Внизу раскинулся океан света — играющий огнями, живущий беспокойной, неустанно пульсирующей жизнью. Более близкие пятна, образующие прямоугольники, разбивались на отдельные точки, и далекие облачка тянулись до самого горизонта, покрывая всю видимую площадь континента. Их пересекали шнуры ярких бусинок, вычерчивающих широкие петли на фоне правильных прямоугольников застройки центра города и выпрямляющихся в радиальные, прямые линии, выбегающие в разные стороны через погруженные в туман отдаленные районы предместий.

Ночная картина агломерации Арголанда, если на нее смотреть со сто двадцать седьмого этажа, неизменно производила на Снеера столь же сильное впечатление, как и раньше, когда родители впервые показали ему тот кусочек мира, в котором ему предстояло прожить всю жизнь. Такое ограничение жизненного пространства — так же, впрочем, как и ограничение времени самой жизни — он воспринял тогда как само собой разумеющееся. Мысль выйти за пределы агломерации была для него тогда — и еще многие годы спустя — игрой фантазии с такой же степенью реальности, как идея «эликсира жизни», гарантирующего человеку возможность переступить предначертанную границу существования во времени.

Лишь позже, когда детское восприятие времени, превращающее десятилетия в бесконечность, уступило место осознанию, что время мчится все быстрее, Снеер начал задумываться над соотношениями размеров пространственно-временного объема, в котором замкнут каждый житель агломерации.

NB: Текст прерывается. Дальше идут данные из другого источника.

/-- **Fold law at a format** (v2, pencil-intrinsic `κ_min` form paying VERDICT #21 (P1)): every symmetric
`(m,K)` pencil that has an admissible split at all has one with at most `B` fold points.  Vacuity-safe in
both directions: for `S = 0`, `K = 1` or a constant exponent vector every split has constant eigenvalue
branches (infinite fold set), so NO admissible split exists and the hypothesis fails (the literal
`∀ S, ∃ split …` form would be false there for a silly reason); and the conclusion asks for ONE split, so fat
translates are irrelevant.  The thin (LDL / spectral) split of a census row, when admissible, gives an UPPER
bound for `κ_min`, which is what the located tables of the line card report. -/
def FoldLawAt (m K B : ℕ) : Prop :=
  ∀ (d : Fin K → ℕ) (S : Fin K → Matrix (Fin m) (Fin m) ℝ), (∀ l, (S l).IsSymm) →
    (∃ P Q : Fin K → Matrix (Fin m) (Fin m) ℝ, Admissible d S P Q) →
      ∃ P Q : Fin K → Matrix (Fin m) (Fin m) ℝ, Admissible d S P Q ∧ (foldSet d P Q).ncard ≤ B

/-- **FOLD LAW** (the format-level law of this line; Conjecture-B envelope). -/
def FoldLaw : Prop := ∃ C : ℕ, ∀ m K : ℕ, FoldLawAt m K (2 ^ (C * (K + Nat.log 2 m ^ 2)))

/-- `f` has `N` strict sign alternations on `(0, ∞)`. -/
def Alternates (f : ℝ[X]) (N : ℕ) : Prop :=
  ∃ τ : Fin (N + 1) → ℝ, StrictMono τ ∧ (∀ i, 0 < τ i) ∧
    ∀ i : Fin N, f.eval (τ i.castSucc) * f.eval (τ i.succ) < 0

/-- Alternation law at a format (the perturbation-robust currency). -/
def AltLawAt (m K B : ℕ) : Prop :=
  ∀ (d : Fin K → ℕ) (S : Fin K → Matrix (Fin m) (Fin m) ℝ), (∀ l, (S l).IsSymm) →
    ∀ N : ℕ, Alternates (pencilDet d S) N → N ≤ B

/-! ## Stubs (registered targets of the line; `sorry` only here) -/

/-- STUB 1 (paper-elementary, Lean L/XL).  `C(x) ≻ 0` makes `y ↦ Φ(x,y)` hyperbolic with `m` real roots;
under `SimpleSpectrum` the implicit function theorem makes `{Φ = 0, x > 0}` the disjoint union of `m` real
analytic graphs `y_j` over `(0,∞)` (all positive since `A(x) ≻ 0`); `det(A − C)(x) = det C(x) · Π_j (y_j(x) − 1)`,
so the distinct positive roots are covered by the level-1 crossings of the branches, and Rolle gives
`#{y_j = 1} ≤ #{y_j' = 0} + 1` per branch; a point of `foldSet` lies on exactly one branch and is a critical
point of it (`θ_xΦ = −∂_yΦ · x y_j'` on the graph). -/
theorem stub_morse : MorseInequality :=
  -- LANDED by val-width-18050-fm1 g0 (p600312 `FoldLaw.stub_morse`, verbatim unfolded statement; helper parts
  -- p598927 StubMorseRoots / p599533 StubMorseCount / p599775 StubMorsePencil): by-name citation, δ-unfolding only.
  Theorems.LacunarySymmetroidMatrixDescartes.FoldLaw.stub_morse

/-- STUB 2 (the LAW; open; Conjecture-B strength with a named mechanism: barycentric balance points of the
sign-split pair).  Finite at every fixed format by fewnomial theory (two equations `Φ = θ_xΦ = 0` with a
bounded number of monomials), so only located rows and asymptotic families can test it. -/
theorem stub_foldLaw : FoldLaw := by
  sorry

/-- STUB 3 (M/L, general position).  Given a symmetric pencil `S` with `N` alternations witnessed at
`τ_0 < … < τ_N`, split `S_l = P_l − Q_l` spectrally and perturb inside the format (`P_l += εI`, `Q_l += εI`
at one index, generic `ε`-small symmetric noise) to a definite pair with simple spectrum and finite fold set,
keeping the `N` strict inequalities at the `τ_i`; then IVT gives `N` distinct positive roots of the perturbed
determinant and `MorseInequality` + the fold budget bound them. -/
theorem stub_generic (hM : MorseInequality) :
    ∀ m K B : ℕ, FoldLawAt m K B → AltLawAt m K (m + B) := by
  -- v2: perturb `S` to a generic `S'` keeping the `N` alternations; genericity gives SOME admissible split of
  -- `S'`; `FoldLawAt` returns an admissible split `(P, Q)` of the same `S'` with `κ ≤ B`; `MorseInequality` on
  -- that split bounds the distinct positive roots of `det S' = det(P − Q)` by `m + B`; IVT gives `N ≤ Z₊(S')`.
  sorry

/-- STUB 4 (M/L, even roots to alternations, format-wide).  If every symmetric `(m,K)` pencil has at most `B`
alternations then every symmetric `(m,K)` pencil has at most `2B` distinct positive roots: odd-order roots are
alternations and persist; at an even-order root `t₀`, `det(F + s ε X^{d l₀} E)` (`E ≻ 0` generic, `s = ±1`)
acquires a sign change near `t₀` for at least one sign `s`, so one of the two perturbed pencils alternates at
least `Z_odd + Z_even / 2 ≥ Z / 2` times. -/
theorem stub_perturb : ∀ m K B : ℕ, AltLawAt m K B → PosRootLawAt m K (2 * B) :=
  -- LANDED by val-lit p4 g11 (p596855, verbatim unfolded statement): by-name citation, δ-unfolding only.
  fun m K B h => Theorems.LacunarySymmetroidMatrixDescartes.FoldLaw.stub_perturb m K B h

Несколько десятков лет жизни в районе радиусом в сорок километров стали казаться каким-то печальным недоразумением. Конечно, он знал все — во всяком случае, так ему казалось — о причинах и целях, ради которых несколько миллионов людей заперли на площади в пять тысяч квадратных километров. Правда, не так уж плохо, если на каждого жителя приходится сто квадратных метров поверхности — принимая во внимание, что такой ценой от этих миллионов отогнали призрак голода. Территории, окружающие агломерацию типа Арголанда, слишком ценны, чтобы их занимать под жилые постройки.

Снееру частенько приходило в голову, что жизненное пространство, в котором ему довелось существовать, весьма напоминает клетку, причем несколько перенаселенную, однако, поскольку такое положение обеспечивало сносные условия быта всем гражданам, трудно было усомниться в правильности выбранного решения, не имея в запасе лучшего.

Сейчас, стоя перед окном галереи обзора на вершине «Башни Арголанда», Снеер снова подумал об агломерации как гигантском загоне, забитом зверями, которых кормят и защищают от неприятностей, но, увы, лишают возможности куда-либо уйти.